Open-Llama是一个开源项目，提供了一整套用于构建大型语言模型的训练流程，从数据集准备到分词、预训练、指令调优，lora, 以及强化学习技术 RLHF。

**可从[Demo](http://home.ustc.edu.cn/~sl9292/)直接试用本模型。**

加入[discord](https://discord.gg/TrKxrTpnab)一起讨论大语言模型的发展。

## **主要内容**

- **支持Transformers/Hugging Face直接调用。** 经过Instruct-tuning的CheckPoint已开源在[Hugging Face: s-JoL/Open-Llama-V2](https://huggingface.co/s-JoL/Open-Llama-V2)。

- **采用FastChat项目相同方法测评Open-Llama的效果和GPT3.5的效果对比，经过测试在中文问题上可以达到GPT3.5 89%的水平。**

- **训练速度达到3620 token/s，快于Llama原文中的3370 token/s，达到目前sota的水平。

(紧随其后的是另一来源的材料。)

/-!
# ESS (3.5)–(3.6): an `L_{3,∞}` Leray–Hopf solution is bounded away from the initial time

Analysis/FluidPDE proof file in the decomposition of the endpoint criterion `Literature.Analysis.FluidPDE.ess_endpoint`
(Escauriaza–Seregin–Šverák 2003, Thm. 1.3; see `FluidPDE/NSLerayHopfProofs`,
`FluidPDE/NSSuitableESS`, `FluidPDE/LerayHopfSpatialGradient`). It **discharges the named fact
`NS.ess_sup_bound`** (ESS §3, (3.6): `max_{ℝ³ × [δ, T]} |v| < C₁(δ)`) from the four facts one
layer closer to the printed local theory:

* `NS.ess_local_holder` — ESS Thm. 1.4 (the local theorem on the unit cylinder);
* `NS.ess_epsilon_regularity` — ESS Lemma 2.2, `k = 1` (ε-regularity of suitable weak solutions);
* `NS.ess_suitable_of_L3infty` — ESS, proof of Thm. 1.4, first paragraph (pairs with
  (1.15)–(1.16) are suitable);
* `NS.ess_associated_pressure` — ESS (3.2)–(3.4) (the associated pressure `p ∈ L_{3/2,∞}`).

## The printed argument (ESS §3, p. 14 of the preprint) and its rendering

"Using known Ladyzhenskaya's arguments […] we can introduce the so-called associated pressure
`p` […] (3.4) `p ∈ L_{3/2,∞}(Q_T)`. Now, let us show that, for any `z₀ ∈ ℝ³ × ]0, T]`, (3.5)
there is `R > 0` such that `v` is Hölder continuous in `Q̄(z₀, R)`. To this end, take
`R < √t₀` so that `Q(z₀, R) ⊂ Q_T`; making the obvious scaling `ṽ(y, s) = R v(x₀ + Ry, t₀ + R²s)`,
`p̃ = R² p(…)`, the pair `ṽ, p̃` satisfies all conditions of Theorem 1.4, so `ṽ` is Hölder
continuous in `Q̄(1/2)` and `v` in `Q̄(z₀, R/2)`. […] Using scaling arguments, Lemma 2.2 and
statement (3.5), we observe that (3.6) `max_{z ∈ ℝ³ × [δ, T]} |v(z)| < C₁(δ) < +∞`."

Rendering (`NS.ess_sup_bound_of`), for viscosity `ν > 0` and the radius `R = √(νδ/2)` (so that
every viscous cylinder `Q_ν(z₀, R) = ]t₀ - δ/2, t₀[ × B(x₀, R)` with `t₀ ∈ [δ, T]` lies in
`Q_{δ/2,T}`):

1. the restriction of `(u, p)` to `Q_ν(z₀, R)` satisfies (1.15)–(1.16)
   (`NS.isL3inftyLocalPair_of_strip`: the distributional system restricts, the sliced `L²`/`L³`
   bounds come from the energy class and from `L_{3,∞}`, the space–time weak gradient is the
   jointly measurable one of `Fluid.IsLerayHopfOn.exists_hasWeakSpatialGradientOn`, and
   `∫_Q |p|^{3/2} ≤ ∫∫_{Q_T} (|u|³ + |p|^{3/2}) < ∞` by Tonelli's inequality);
2. **near field**: by the rescaled Thm. 1.4 (`IsL3inftyLocalPair.exists_ae_bound`) `u` is
   essentially bounded on every `Q_ν(z₀, R/2)`; every point of the compact set
   `[δ, T] × B̄(0, ρ₀)` has an open neighbourhood whose part below `t = T` lies in such a half
   cylinder (`exists_nhds_subset_viscousCylinder`), so finitely many bounds suffice
   (`IsCompact.induction_on`);
3. **far field**: `∫∫_{Q_T} (|u|³ + |p|^{3/2}) < ∞`, so the integral over `{|x| ≥ n}` tends to
   `0` (continuity from above of the measure with this density, `exists_radius_tail_lt`); for
   `|x₀| > ρ₀ = n + R` the cylinder `Q_ν(z₀, R)` lies in that region, the smallness hypothesis of
   the rescaled Lemma 2.2 (`NS.ess_epsilon_bound_scaled`) holds, and `|u| ≤ c₀ ν / R` a.e. on
   `Q_ν(z₀, R/2)`; countably many such cylinders cover (Lindelöf,
   `TopologicalSpace.countable_cover_nhdsWithin`);
4. the resulting bound a.e. on `]δ, T[ × ℝ³` for the product measure is a bound a.e. in `x` for
   a.e. `t` (`Measure.ae_ae_of_ae_prod`), i.e. `u ∈ L^∞(δ, T; L^∞)`
   (`memLqLp_top_top_of_ae_bound`), which is the accepted rendering of (3.6).

Consequently (`NS.ess_endpoint_of_local_regularity`) the endpoint criterion **ns.S08** follows
from Thm. 1.4, Lemma 2.2, the suitability paragraph, the associated pressure, Kato's `L³` theory
(Thm. 7.4), weak–strong uniqueness, the energy equality and the Ladyzhenskaya–Prodi–Serrin
theorem (accepted `NS.ess_endpoint_of_sup_bound`).

**Corrected predicate.** Steps 2–4 only use Lemma 2.2 and the suitability paragraph through the
rescaled bound `NS.ess_epsilon_bound_scaled`; `ess_sup_bound_of_scaled` takes that bound as a
hypothesis, `ess_sup_bound_of` feeds it from the accepted (unprimed) facts and
`ess_sup_bound_of'` / `ess_endpoint_of_local_regularity'` from `NS.ess_epsilon_regularity'`,
`NS.ess_suitable_of_L3infty'` over the corrected rendering `Fluid.IsESSSuitablePairOn` of ESS
Def. 2.1 (`FluidPDE/NSSuitableESS`: the unprimed `Fluid.IsSuitablePairOn` mis-parenthesises (2.4)
and the unprimed `NS.ess_suitable_of_L3infty` is false; the primed one is proved in
`FluidPDE/NSSuitableESSProofs`). **Since the verdict clean-up of 2026-08-16** the unprimed
`ess_suitable_of_L3infty` is `@[deprecated]` (refuted as stated:
`Literature.Analysis.FluidPDE.not_ess_suitable_of_L3infty`, `FluidPDE/NSSuitableESSRefutation`) and
so are its two consumers here, the vacuous implications `ess_sup_bound_of` and
`ess_endpoint_of_local_regularity` (statements and proofs unchanged; `linter.deprecated` is switched
off for exactly these two declarations, which must name it); use the primed theorems.

## Mathlib search

No Navier–Stokes theory in Mathlib; the measure-theoretic tools used are
`MeasureTheory.lintegral_prod_le` (Tonelli's inequality without measurability),
`MeasureTheory.tendsto_measure_iInter_atTop`, `MeasureTheory.Measure.ae_ae_of_ae_prod`,
`IsCompact.induction_on`, `TopologicalSpace.countable_cover_nhdsWithin`.

## References

* L. Escauriaza, G. Seregin, V. Šverák, *`L_{3,∞}`-solutions of Navier–Stokes equations and
  backward uniqueness*, Uspekhi Mat. Nauk 58:2 (2003) 3–44; Russ. Math. Surveys 58:2 (2003)
  211–250, §3, (3.2)–(3.6).
* G. Seregin, *Lecture Notes on Regularity Theory for the Navier–Stokes Equations*, World
  Scientific (2014), §6 (ε-regularity, Lemma 6.1) and Thm. 6.21.
-/

noncomputable section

**


``` python
from transformers import AutoModelForCausalLM, AutoTokenizer

tokenizer = AutoTokenizer.from_pretrained("s-JoL/Open-Llama-V2", use_fast=False)
model = AutoModelForCausalLM.from_pretrained("s-JoL/Open-Llama-V2", device_map="auto")

inputs = tokenizer('user:implement quick sort in python\nsystem:', return_tensors='pt', return_attention_mask=False, add_special_tokens=False)
for k, v in inputs.items():
   inputs[k] = v.cuda()
pred = model.generate(**inputs, max_new_tokens=512, do_sample=True)
print(tokenizer.decode(pred.cpu()[0], skip_special_tokens=True))

```
只经过预训练的CheckPoint也上传至[s-JoL/Open-Llama-V2-pretrain](https://huggingface.co/s-JoL/Open-Llama-V2-pretrain)。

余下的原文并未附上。